The letter's reemergence after all these years comes as Israeli President Benjamin Netanyahu refutes allegations that the military has committed war crimes in Gaza with reports that the death toll in the region has surpassed 11,000.
The region has been embroiled in conflict since Hamas brutally invaded Israel on October 7, killing around 1,400 people.
'Come back here and let me know what you think. Because I feel like I’m going through like an existential crisis right now, and a lot of people are. So I just need someone else to be feeling this too.' That video prompted more than 5,000 replies.
'Just read it... my eyes have been opened,' one person responded. 'I think this has made a lot of people realize that even 'villains' can speak the truth,' another wrote.
'We’ve been lied to our entire lives, I remember watching people cheer when Osama was found and killed. I was a child, and it confused me. It still confuses me today. The world deserves better than what this country has done to them,' another person said.
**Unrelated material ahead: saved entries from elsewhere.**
/-- [folklore] … and jointly translation-covariant (my g14 `WtInf_translate` at `m = 1`). -/
theorem WtInf_one_translate' (hGcov : ∀ t : Site (3 + 1), shiftK (-((Lc : ℤ) • t)) (G 1) = G 1)
    (hSt : ∀ (κ : Fin (3 + 1)) (u t : Site (3 + 1)), Sinf κ (u + (Lc : ℤ) • t) = shiftK (-((Lc : ℤ) • t)) (Sinf κ u))
    (hS₂cov : ∀ (κ : Fin (3 + 1)) (u : Site (3 + 1)) (κ' : Fin (3 + 1)) (u' t : Site (3 + 1)),
      S₂inf κ (u + (Lc : ℤ) • t) κ' (u' + (Lc : ℤ) • t) = shiftK (-((Lc : ℤ) • t)) (S₂inf κ u κ' u'))
    (κ : Fin (3 + 1)) (u : Site (3 + 1)) (l : Fin (3 + 1)) (u' t : Site (3 + 1)) :
    WtInf G tabs cΛ Sinf S₂inf 1 κ (u + t) l (u' + t) = shiftK (-((Lc : ℤ) • t)) (WtInf G tabs cΛ Sinf S₂inf 1 κ u l u') := by
  have e : (((Lc ^ 1 : ℕ) : ℤ)) = (Lc : ℤ) := by push_cast; ring
  have hG' : ∀ t : Site (3 + 1), shiftK (-((((Lc ^ 1 : ℕ) : ℤ)) • t)) (G 1) = G 1 := fun t => by rw [e]; exact hGcov t
  have hS' : ∀ (κ : Fin (3 + 1)) (u t : Site (3 + 1)),
      Sinf κ (u + (((Lc ^ 1 : ℕ) : ℤ)) • t) = shiftK (-((((Lc ^ 1 : ℕ) : ℤ)) • t)) (Sinf κ u) := fun κ u t => by rw [e]; exact hSt κ u t
  have hS₂' : ∀ (κ : Fin (3 + 1)) (u : Site (3 + 1)) (κ' : Fin (3 + 1)) (u' t : Site (3 + 1)),
      S₂inf κ (u + (((Lc ^ 1 : ℕ) : ℤ)) • t) κ' (u' + (((Lc ^ 1 : ℕ) : ℤ)) • t) = shiftK (-((((Lc ^ 1 : ℕ) : ℤ)) • t)) (S₂inf κ u κ' u') :=
    fun κ u κ' u' t => by rw [e]; exact hS₂cov κ u κ' u' t
  have h := WtInf_translate (G := G) tabs cΛ 1 hG' hS' hS₂' κ u l u' t
  rw [e] at h
  exact h

/-! ## §2 TRANSPORT′ at the perfect column kernel -/

/-- **ROW TRANSPORT′ AT THE PERFECT COLUMN KERNEL** [our object] (`d + 1 = 4`, `2 ≤ Lc`, `1 ≤ m`; R-FP-48 «fine factor along ψ = `RP m + CROSS m`»).  With
`V₁ := vertexOfK (G 1) Lc S∞` and `W₁ := WtInf G tabs cΛ S∞ S₂∞ 1` (the ONE-STEP jets of record), `C := KPerf … m` (K-side letters DISCHARGED), ANY one-step leg
`G 1` (decaying, `Lc`-periodic), pure table letters, and ANY coarse second response `ψ₂` (decaying from a point):
`hessKer (G 1) (vertexOfK (KPerf m) (Lc^m) V₁) (vertex2OfK (KPerf m) (Lc^m) W₁ + Σ_κ wsum (ψ₂ … κ) (V₁ κ)) μ ν z
 = dressedEntry (colOf (KPerf m)) (hessKer (G 1) V₁ W₁) ((Lc^m)•z) μ ν + Σ κ Σ' u ψ₂ μ 0 ν z κ u · (½·tadpole (G 1) (V₁ κ u))`. -/
theorem transport_fineFactor_KPerf (hLc : 2 ≤ Lc) {m : ℕ} (hm : 1 ≤ m)
    (hG : ∃ δ C : ℝ, 0 < δ ∧ 0 ≤ C ∧ Decays (G 1) C δ) (hGcov : ∀ t : Site (3 + 1), shiftK (-((Lc : ℤ) • t)) (G 1) = G 1)
    {Cs δs : ℝ} (hS : LocStencil Sinf Cs δs) (hδs : 0 < δs)
    (hSt : ∀ (κ : Fin (3 + 1)) (u t : Site (3 + 1)), Sinf κ (u + (Lc : ℤ) • t) = shiftK (-((Lc : ℤ) • t)) (Sinf κ u))
    {C₂ δ₂ : ℝ} (hS₂ : LocStencil₂ S₂inf C₂ δ₂) (hδ₂ : 0 < δ₂)
    (hS₂cov : ∀ (κ : Fin (3 + 1)) (u : Site (3 + 1)) (κ' : Fin (3 + 1)) (u' t : Site (3 + 1)),
      S₂inf κ (u + (Lc : ℤ) • t) κ' (u' + (Lc : ℤ) • t) = shiftK (-((Lc : ℤ) • t)) (S₂inf κ u κ' u'))
    (ψ₂ : Fin (3 + 1) → Site (3 + 1) → Fin (3 + 1) → Site (3 + 1) → Fin (3 + 1) → Site (3 + 1) → ℝ) {Cψ mψ : ℝ} (hmψ : 0 < mψ)
    (hψ : ∀ μ y ν y' κ, ∃ p : Site (3 + 1), ∀ u, |ψ₂ μ y ν y' κ u| ≤ Cψ * Real.exp (-mψ * l1 (u - p)))
    (μ ν : Fin (3 + 1)) (z : Site (3 + 1)) :
    hessKer (G 1) (vertexOfK (KPerf (d := 3) Lc (sfStep Lc) (smStep 3 Lc) m) (Lc ^ m) (vertexOfK (G 1) Lc Sinf))
        (vertex2OfK (KPerf (d := 3) Lc (sfStep Lc) (smStep 3 Lc) m) (Lc ^ m) (WtInf G tabs cΛ Sinf S₂inf 1)
          + fun μ y ν y' => fun x z' a b => ∑ κ, wsum (ψ₂ μ y ν y' κ) (vertexOfK (G 1) Lc Sinf κ) x z' a b) μ ν z
      = dressedEntry (colOf (KPerf (d := 3) Lc (sfStep Lc) (smStep 3 Lc) m))
          (hessKer (G 1) (vertexOfK (G 1) Lc Sinf) (WtInf G tabs cΛ Sinf S₂inf 1)) ((((Lc ^ m : ℕ) : ℤ)) • z) μ ν
        + ∑ κ, ∑' u, ψ₂ μ 0 ν z κ u * ((1 / 2 : ℝ) * tadpole (G 1) (vertexOfK (G 1) Lc Sinf κ u)) := by
  -- K-side letters of the perfect column kernel
  obtain ⟨CK, δK, hδK, hK⟩ := exists_decays_KPerf_holds (Lc := Lc) hLc hm
  have hKcov : ∀ t : Site (3 + 1), shiftK (-((((Lc ^ m : ℕ) : ℤ)) • t)) (KPerf (d := 3) Lc (sfStep Lc) (smStep 3 Lc) m)
      = KPerf (d := 3) Lc (sfStep Lc) (smStep 3 Lc) m := fun t => shiftK_KPerf Lc (sfStep Lc) (smStep 3 Lc) m t
  have hwA : ∀ κ l : Fin 4, AbsMoment₂ (colOf (KPerf (d := 3) Lc (sfStep Lc) (smStep 3 Lc) m) κ l) := fun κ l => absMoment₂_colOf_KPerf hLc hm κ l
  -- table-side letters of the one-step jets
  obtain ⟨Cv, δv, hδv, hV⟩ := biLoc_vertexOfK_one (G := G) (Lc := Lc) hG hS hδs
  obtain ⟨Cw, δw, hδw, hW⟩ := biLoc_WtInf_one (G := G) tabs cΛ hG hS hδs hS₂ hδ₂
  obtain ⟨δ1, C1, hδ1, -, hG1⟩ := hG
  have hn : 1 ≤ Lc ^ m := Nat.one_le_pow _ _ (Nat.pos_of_ne_zero (NeZero.ne Lc))
  have h := hessKer_nest_add_eq_transport_add_cross (L := Lc) (n := Lc ^ m) (G := G 1)
    (C := KPerf (d := 3) Lc (sfStep Lc) (smStep 3 Lc) m) (V₁ := vertexOfK (G 1) Lc Sinf) (W₁ := WtInf G tabs cΛ Sinf S₂inf 1)
    hn ⟨C1, δ1, hδ1, hG1⟩ hGcov hK hδK (fun t => by exact_mod_cast hKcov t) hwA hV hδv (vertexOfK_one_translate hGcov hSt) hW hδw
    (WtInf_one_translate' tabs cΛ hGcov hSt hS₂cov) ψ₂ hmψ hψ μ ν z
  simpa only [Nat.cast_pow] using h

/-- **… AND WITH ROW TAD THE CROSS TERM IS GONE** [our object]: if the one-step one-point function vanishes (`tadpole (G 1) (vertexOfK (G 1) Lc S∞ κ u) = 0`, TAD-INST's
shape), the nested kernel IS the transported one-step kernel `dressedEntry (colOf (KPerf m)) (hessKer (G 1) V₁ W₁) ((Lc^m)•z) μ ν`. -/
theorem transport_fineFactor_KPerf_of_tadpoleFree (hLc : 2 ≤ Lc) {m : ℕ} (hm : 1 ≤ m)
    (hG : ∃ δ C : ℝ, 0 < δ ∧ 0 ≤ C ∧ Decays (G 1) C δ) (hGcov : ∀ t : Site (3 + 1), shiftK (-((Lc : ℤ) • t)) (G 1) = G 1)
    {Cs δs : ℝ} (hS : LocStencil Sinf Cs δs) (hδs : 0 < δs)
    (hSt : ∀ (κ : Fin (3 + 1)) (u t : Site (3 + 1)), Sinf κ (u + (Lc : ℤ) • t) = shiftK (-((Lc : ℤ) • t)) (Sinf κ u))
    {C₂ δ₂ : ℝ} (hS₂ : LocStencil₂ S₂inf C₂ δ₂) (hδ₂ : 0 < δ₂)
    (hS₂cov : ∀ (κ : Fin (3 + 1)) (u : Site (3 + 1)) (κ' : Fin (3 + 1)) (u' t : Site (3 + 1)),
      S₂inf κ (u + (Lc : ℤ) • t) κ' (u' + (Lc : ℤ) • t) = shiftK (-((Lc : ℤ) • t)) (S₂inf κ u κ' u'))
    (ψ₂ : Fin (3 + 1) → Site (3 + 1) → Fin (3 + 1) → Site (3 + 1) → Fin (3 + 1) → Site (3 + 1) → ℝ) {Cψ mψ : ℝ} (hmψ : 0 < mψ)
    (hψ : ∀ μ y ν y' κ, ∃ p : Site (3 + 1), ∀ u, |ψ₂ μ y ν y' κ u| ≤ Cψ * Real.exp (-mψ * l1 (u - p)))
    (htad : ∀ κ u, tadpole (G 1) (vertexOfK (G 1) Lc Sinf κ u) = 0)
    (μ ν : Fin (3 + 1)) (z : Site (3 + 1)) :
    hessKer (G 1) (vertexOfK (KPerf (d := 3) Lc (sfStep Lc) (smStep 3 Lc) m) (Lc ^ m) (vertexOfK (G 1) Lc Sinf))
        (vertex2OfK (KPerf (d := 3) Lc (sfStep Lc) (smStep 3 Lc) m) (Lc ^ m) (WtInf G tabs cΛ Sinf S₂inf 1)
          + fun μ y ν y' => fun x z' a b => ∑ κ, wsum (ψ₂ μ y ν y' κ) (vertexOfK (G 1) Lc Sinf κ) x z' a b) μ ν z
      = dressedEntry (colOf (KPerf (d := 3) Lc (sfStep Lc) (smStep 3 Lc) m))
          (hessKer (G 1) (vertexOfK (G 1) Lc Sinf) (WtInf G tabs cΛ Sinf S₂inf 1)) ((((Lc ^ m : ℕ) : ℤ)) • z) μ ν := by
  rw [transport_fineFactor_KPerf tabs cΛ hLc hm hG hGcov hS hδs hSt hS₂ hδ₂ hS₂cov ψ₂ hmψ hψ μ ν z]
  simp [htad]

/-! ## §3 The leg of record: `G 1 := Π̂₁ᵀ·KPerf 1·Π̂₁` (its two letters DISCHARGED) -/

/-- **ROW TRANSPORT′ AT THE PERFECT COLUMN KERNEL WITH THE CO-DRESSED ONE-STEP LEG OF RECORD** [our object] (`d + 1 = 4`, `2 ≤ Lc`, in-block root `r`, `1 ≤ m`):
when the one-step leg IS `G 1 = Π̂₁ᵀ·KPerf 1·Π̂₁` (`Π̂₁ := piKSymNest (toSite r) Lc 1`; leaf-06's `coDressKNestAt (toSite r) Lc 1 (KPerf 1)` by `rfl`), its decay and
`Lc`-periodicity letters are DISCHARGED by my g14 `PerfectSecondOrderTablesNested.exists_decays_Gnest` ∕ `shiftK_Gnest` at `n = 1`; the pure table letters and `ψ₂`
stay displayed. -/
theorem transport_fineFactor_KPerf_Gnest (hLc : 2 ≤ Lc) {r : Fin (3 + 1) → ℕ} (hr : r ∈ box (3 + 1) Lc) {m : ℕ} (hm : 1 ≤ m)
    (hG1 : G 1 = comp (comp (trK (piKSymNest (toSite r) Lc 1)) (KPerf (d := 3) Lc (sfStep Lc) (smStep 3 Lc) 1)) (piKSymNest (toSite r) Lc 1))
    {Cs δs : ℝ} (hS : LocStencil Sinf Cs δs) (hδs : 0 < δs)
    (hSt : ∀ (κ : Fin (3 + 1)) (u t : Site (3 + 1)), Sinf κ (u + (Lc : ℤ) • t) = shiftK (-((Lc : ℤ) • t)) (Sinf κ u))
    {C₂ δ₂ : ℝ} (hS₂ : LocStencil₂ S₂inf C₂ δ₂) (hδ₂ : 0 < δ₂)
    (hS₂cov : ∀ (κ : Fin (3 + 1)) (u : Site (3 + 1)) (κ' : Fin (3 + 1)) (u' t : Site (3 + 1)),
      S₂inf κ (u + (Lc : ℤ) • t) κ' (u' + (Lc : ℤ) • t) = shiftK (-((Lc : ℤ) • t)) (S₂inf κ u κ' u'))
    (ψ₂ : Fin (3 + 1) → Site (3 + 1) → Fin (3 + 1) → Site (3 + 1) → Fin (3 + 1) → Site (3 + 1) → ℝ) {Cψ mψ : ℝ} (hmψ : 0 < mψ)
    (hψ : ∀ μ y ν y' κ, ∃ p : Site (3 + 1), ∀ u, |ψ₂ μ y ν y' κ u| ≤ Cψ * Real.exp (-mψ * l1 (u - p)))
    (μ ν : Fin (3 + 1)) (z : Site (3 + 1)) :
    hessKer (G 1) (vertexOfK (KPerf (d := 3) Lc (sfStep Lc) (smStep 3 Lc) m) (Lc ^ m) (vertexOfK (G 1) Lc Sinf))
        (vertex2OfK (KPerf (d := 3) Lc (sfStep Lc) (smStep 3 Lc) m) (Lc ^ m) (WtInf G tabs cΛ Sinf S₂inf 1)
          + fun μ y ν y' => fun x z' a b => ∑ κ, wsum (ψ₂ μ y ν y' κ) (vertexOfK (G 1) Lc Sinf κ) x z' a b) μ ν z
      = dressedEntry (colOf (KPerf (d := 3) Lc (sfStep Lc) (smStep 3 Lc) m))
          (hessKer (G 1) (vertexOfK (G 1) Lc Sinf) (WtInf G tabs cΛ Sinf S₂inf 1)) ((((Lc ^ m : ℕ) : ℤ)) • z) μ ν
        + ∑ κ, ∑' u, ψ₂ μ 0 ν z κ u * ((1 / 2 : ℝ) * tadpole (G 1) (vertexOfK (G 1) Lc Sinf κ u)) := by
  have hG : ∃ δ C : ℝ, 0 < δ ∧ 0 ≤ C ∧ Decays (G 1) C δ := by
    rw [hG1]; exact exists_decays_Gnest hLc hr le_rfl
  have hGcov : ∀ t : Site (3 + 1), shiftK (-((Lc : ℤ) • t)) (G 1) = G 1 := fun t => by
    have h := shiftK_Gnest (d := 3) (Lc := Lc) (by omega) (toSite r) (sfStep Lc) (smStep 3 Lc) 1 t
    rw [hG1]
    simpa only [pow_one] using h
  exact transport_fineFactor_KPerf tabs cΛ hLc hm hG hGcov hS hδs hSt hS₂ hδ₂ hS₂cov ψ₂ hmψ hψ μ ν z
On her TikTok bio page, Lynette Adkins has a link to a fundraising page for 'Palestinian rights.'
Adkins followed up her original post with several others. In one she celebrates TikTok's influence on America's youth.
'TikTok is going to save this generation.' Her reasoning is that older people are 'programmed to think a certain way.'
In September 2023, Adkins' meteoric rise from lowly Amazon employee to influencer was the subject of a Los Angeles Times feature.
In another video, Adkins recommends her followers watch three documentary films, including one, Out of Shadows, which prompted one reviewer to remark: 'The so-called documentary is merely a mask for a hodgepodge of conspiracy theories associated with QAnon and its linear ancestor, Pizzagate.'
Another movie promotes 9/11 conspiracy theories, including one that suggest the US was behind the attack.
In her latest post, Adkins said that 'America is losing the PR war bad' and that 'they' were trying to shut TikTok down.